[Collected data]
>>>>
import Summits.RiemannHypothesis.RiemannHypothesis.Theorems.WeilFormatCDeflatedFarSectorEven
import HarnessLib

/-!
# Format C, design C∞: sector bookkeeping for ODD profiles — kernel rows in the odd sector

Route context: Fourier–Galerkin / Schur-complement certificates of Weil positivity on a window ("format C";
cell memo `run/shared/lean/pub/rh-explicit/rh-explicit-weil-10/KERNEL-LEVER.md` §18–§19; supporting
stmt-RiemannHypothesis-0098; seat rh-explicit-weil-10).

Companion of `WeilFormatCDeflatedFarSectorEven` for the ODD sector of Yoshida's matrix `G = gramCoeff a`:
`M⁻(k,l) = (G(k+1,l+1) − G(k+1,−(l+1)))/2` (sector index `k` = mode `k + 1`), profiles = odd windows.  An odd REAL
window has odd, purely IMAGINARY Fourier coefficients, so the real profile table is built from `Im ĉ`:

* `fourierCoeff_neg_eq_neg_of_odd`, `re_fourierCoeff_eq_zero_of_odd_real`, `fourierCoeff_eq_im_mul_I` — `ĉ_{−n} = −ĉ_n`,
  `ĉ_n = (Im ĉ_n)·i`;
* `weilWindowSesq_chiOdd_chiOdd` — `W_a(w⁻_{k+1}, w⁻_{l+1}) = 2·M⁻(k,l)`;
* `band_eq_sum_chiOdd` — for an odd window, `proj_P φ − proj_B φ = Σ_{k∈[B,P)} ζ_{k+1} • w⁻_{k+1}`,
  `ζ_i = √2 ĉ_i/√(2a) = (√2 Im ĉ_i/√(2a))·i`;
* `sum_Ico_oddKernel_mul_eq` — THE ROW IDENTITY: with the real table `V(k) = 2 Im ĉ_{k+1}(φ)/√(2a)`,
  `Σ_{k∈[B,P)} M⁻(k,m)V(k) = Im W_a(proj_P φ − proj_B φ, w⁻_{m+1})/√2`;
* `sum_Ico_Ico_oddKernel_eq` — `Σ_{k,l} V_φ(k)M⁻(k,l)V_ψ(l) = Re W_a(band φ, band ψ)`;
* `tendsto_sum_Ico_oddKernel_mul`, `tendsto_sum_Ico_Ico_oddKernel` — for admissible odd real profiles `1f`
  (`f ∈ C³`, odd, real, `f(a) = 0`, `f′(−a) = f′(a)`) the hypotheses `hc`, `hG` of `sum_range_mul_mul_nonneg_of_certificate_cinf`
  with the limits `Im W_a(1f − proj_B(1f), w⁻_{m+1})/√2` and `Re W_a(1f − proj_B 1f, 1g − proj_B 1g)`.

Pure bookkeeping on landed identities; standard axioms; no definitions; no RH claim.
-/

set_option autoImplicit false
-- `Summit.RiemannHypothesis.RiemannHypothesis.…` is the layout-mandated namespace (summit = problem name).
set_option linter.dupNamespace false

noncomputable section

open Complex Filter Set MeasureTheory Finset
open scoped Real Topology ComplexConjugate

namespace Summit.RiemannHypothesis.RiemannHypothesis.Theorems.WeilFormatC

open Literature.NumberTheory.LFunctions Literature.NumberTheory.LFunctions.Yoshida1992

variable {a : ℝ}

/-! ## Fourier coefficients of odd real windows -/

/-- Odd windows have odd coefficients: `ĉ_{−n}(φ) = −ĉ_n(φ)`. -/
theorem fourierCoeff_neg_eq_neg_of_odd {φ : ℝ → ℂ} (hφ : ∀ x, φ (-x) = -φ x) (a : ℝ) (n : ℤ) :
    Yoshida1992.fourierCoeff a (-n) φ = -Yoshida1992.fourierCoeff a n φ := by
  rw [← fourierCoeff_comp_neg, ← fourierCoeff_neg]
  congr 1
  funext x
  rw [hφ, Pi.neg_apply]

/-- Odd REAL windows have purely imaginary coefficients: `Re ĉ_n(φ) = 0`. -/
theorem re_fourierCoeff_eq_zero_of_odd_real {φ : ℝ → ℂ} (hφ : ∀ x, φ (-x) = -φ x) (hφr : ∀ x, conj (φ x) = φ x)
    (a : ℝ) (n : ℤ) :
    (Yoshida1992.fourierCoeff a n φ).re = 0 := by
  have h := conj_fourierCoeff a n φ
  simp_rw [hφr] at h
  rw [fourierCoeff_neg_eq_neg_of_odd hφ] at h
  have hre := congrArg Complex.re h
  rw [Complex.conj_re, Complex.neg_re] at hre
  linarith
<<<<
■ WORK INSTRUCTION: Transcribe each line of the data exactly, skipping none.

■ EXPECTED ANSWER:
import Summits.RiemannHypothesis.RiemannHypothesis.Theorems.WeilFormatCDeflatedFarSectorEven
import HarnessLib

/-!
# Format C, design C∞: sector bookkeeping for ODD profiles — kernel rows in the odd sector

Route context: Fourier–Galerkin / Schur-complement certificates of Weil positivity on a window ("format C";
cell memo `run/shared/lean/pub/rh-explicit/rh-explicit-weil-10/KERNEL-LEVER.md` §18–§19; supporting
stmt-RiemannHypothesis-0098; seat rh-explicit-weil-10).

Companion of `WeilFormatCDeflatedFarSectorEven` for the ODD sector of Yoshida's matrix `G = gramCoeff a`:
`M⁻(k,l) = (G(k+1,l+1) − G(k+1,−(l+1)))/2` (sector index `k` = mode `k + 1`), profiles = odd windows.  An odd REAL
window has odd, purely IMAGINARY Fourier coefficients, so the real profile table is built from `Im ĉ`:

* `fourierCoeff_neg_eq_neg_of_odd`, `re_fourierCoeff_eq_zero_of_odd_real`, `fourierCoeff_eq_im_mul_I` — `ĉ_{−n} = −ĉ_n`,
  `ĉ_n = (Im ĉ_n)·i`;
* `weilWindowSesq_chiOdd_chiOdd` — `W_a(w⁻_{k+1}, w⁻_{l+1}) = 2·M⁻(k,l)`;
* `band_eq_sum_chiOdd` — for an odd window, `proj_P φ − proj_B φ = Σ_{k∈[B,P)} ζ_{k+1} • w⁻_{k+1}`,
  `ζ_i = √2 ĉ_i/√(2a) = (√2 Im ĉ_i/√(2a))·i`;
* `sum_Ico_oddKernel_mul_eq` — THE ROW IDENTITY: with the real table `V(k) = 2 Im ĉ_{k+1}(φ)/√(2a)`,
  `Σ_{k∈[B,P)} M⁻(k,m)V(k) = Im W_a(proj_P φ − proj_B φ, w⁻_{m+1})/√2`;
* `sum_Ico_Ico_oddKernel_eq` — `Σ_{k,l} V_φ(k)M⁻(k,l)V_ψ(l) = Re W_a(band φ, band ψ)`;
* `tendsto_sum_Ico_oddKernel_mul`, `tendsto_sum_Ico_Ico_oddKernel` — for admissible odd real profiles `1f`
  (`f ∈ C³`, odd, real, `f(a) = 0`, `f′(−a) = f′(a)`) the hypotheses `hc`, `hG` of `sum_range_mul_mul_nonneg_of_certificate_cinf`
  with the limits `Im W_a(1f − proj_B(1f), w⁻_{m+1})/√2` and `Re W_a(1f − proj_B 1f, 1g − proj_B 1g)`.

Pure bookkeeping on landed identities; standard axioms; no definitions; no RH claim.
-/

set_option autoImplicit false
-- `Summit.RiemannHypothesis.RiemannHypothesis.…` is the layout-mandated namespace (summit = problem name).
set_option linter.dupNamespace false

noncomputable section

open Complex Filter Set MeasureTheory Finset
open scoped Real Topology ComplexConjugate

namespace Summit.RiemannHypothesis.RiemannHypothesis.Theorems.WeilFormatC

open Literature.NumberTheory.LFunctions Literature.NumberTheory.LFunctions.Yoshida1992

variable {a : ℝ}

/-! ## Fourier coefficients of odd real windows -/

/-- Odd windows have odd coefficients: `ĉ_{−n}(φ) = −ĉ_n(φ)`. -/
theorem fourierCoeff_neg_eq_neg_of_odd {φ : ℝ → ℂ} (hφ : ∀ x, φ (-x) = -φ x) (a : ℝ) (n : ℤ) :
    Yoshida1992.fourierCoeff a (-n) φ = -Yoshida1992.fourierCoeff a n φ := by
  rw [← fourierCoeff_comp_neg, ← fourierCoeff_neg]
  congr 1
  funext x
  rw [hφ, Pi.neg_apply]

/-- Odd REAL windows have purely imaginary coefficients: `Re ĉ_n(φ) = 0`. -/
theorem re_fourierCoeff_eq_zero_of_odd_real {φ : ℝ → ℂ} (hφ : ∀ x, φ (-x) = -φ x) (hφr : ∀ x, conj (φ x) = φ x)
    (a : ℝ) (n : ℤ) :
    (Yoshida1992.fourierCoeff a n φ).re = 0 := by
  have h := conj_fourierCoeff a n φ
  simp_rw [hφr] at h
  rw [fourierCoeff_neg_eq_neg_of_odd hφ] at h
  have hre := congrArg Complex.re h
  rw [Complex.conj_re, Complex.neg_re] at hre
  linarith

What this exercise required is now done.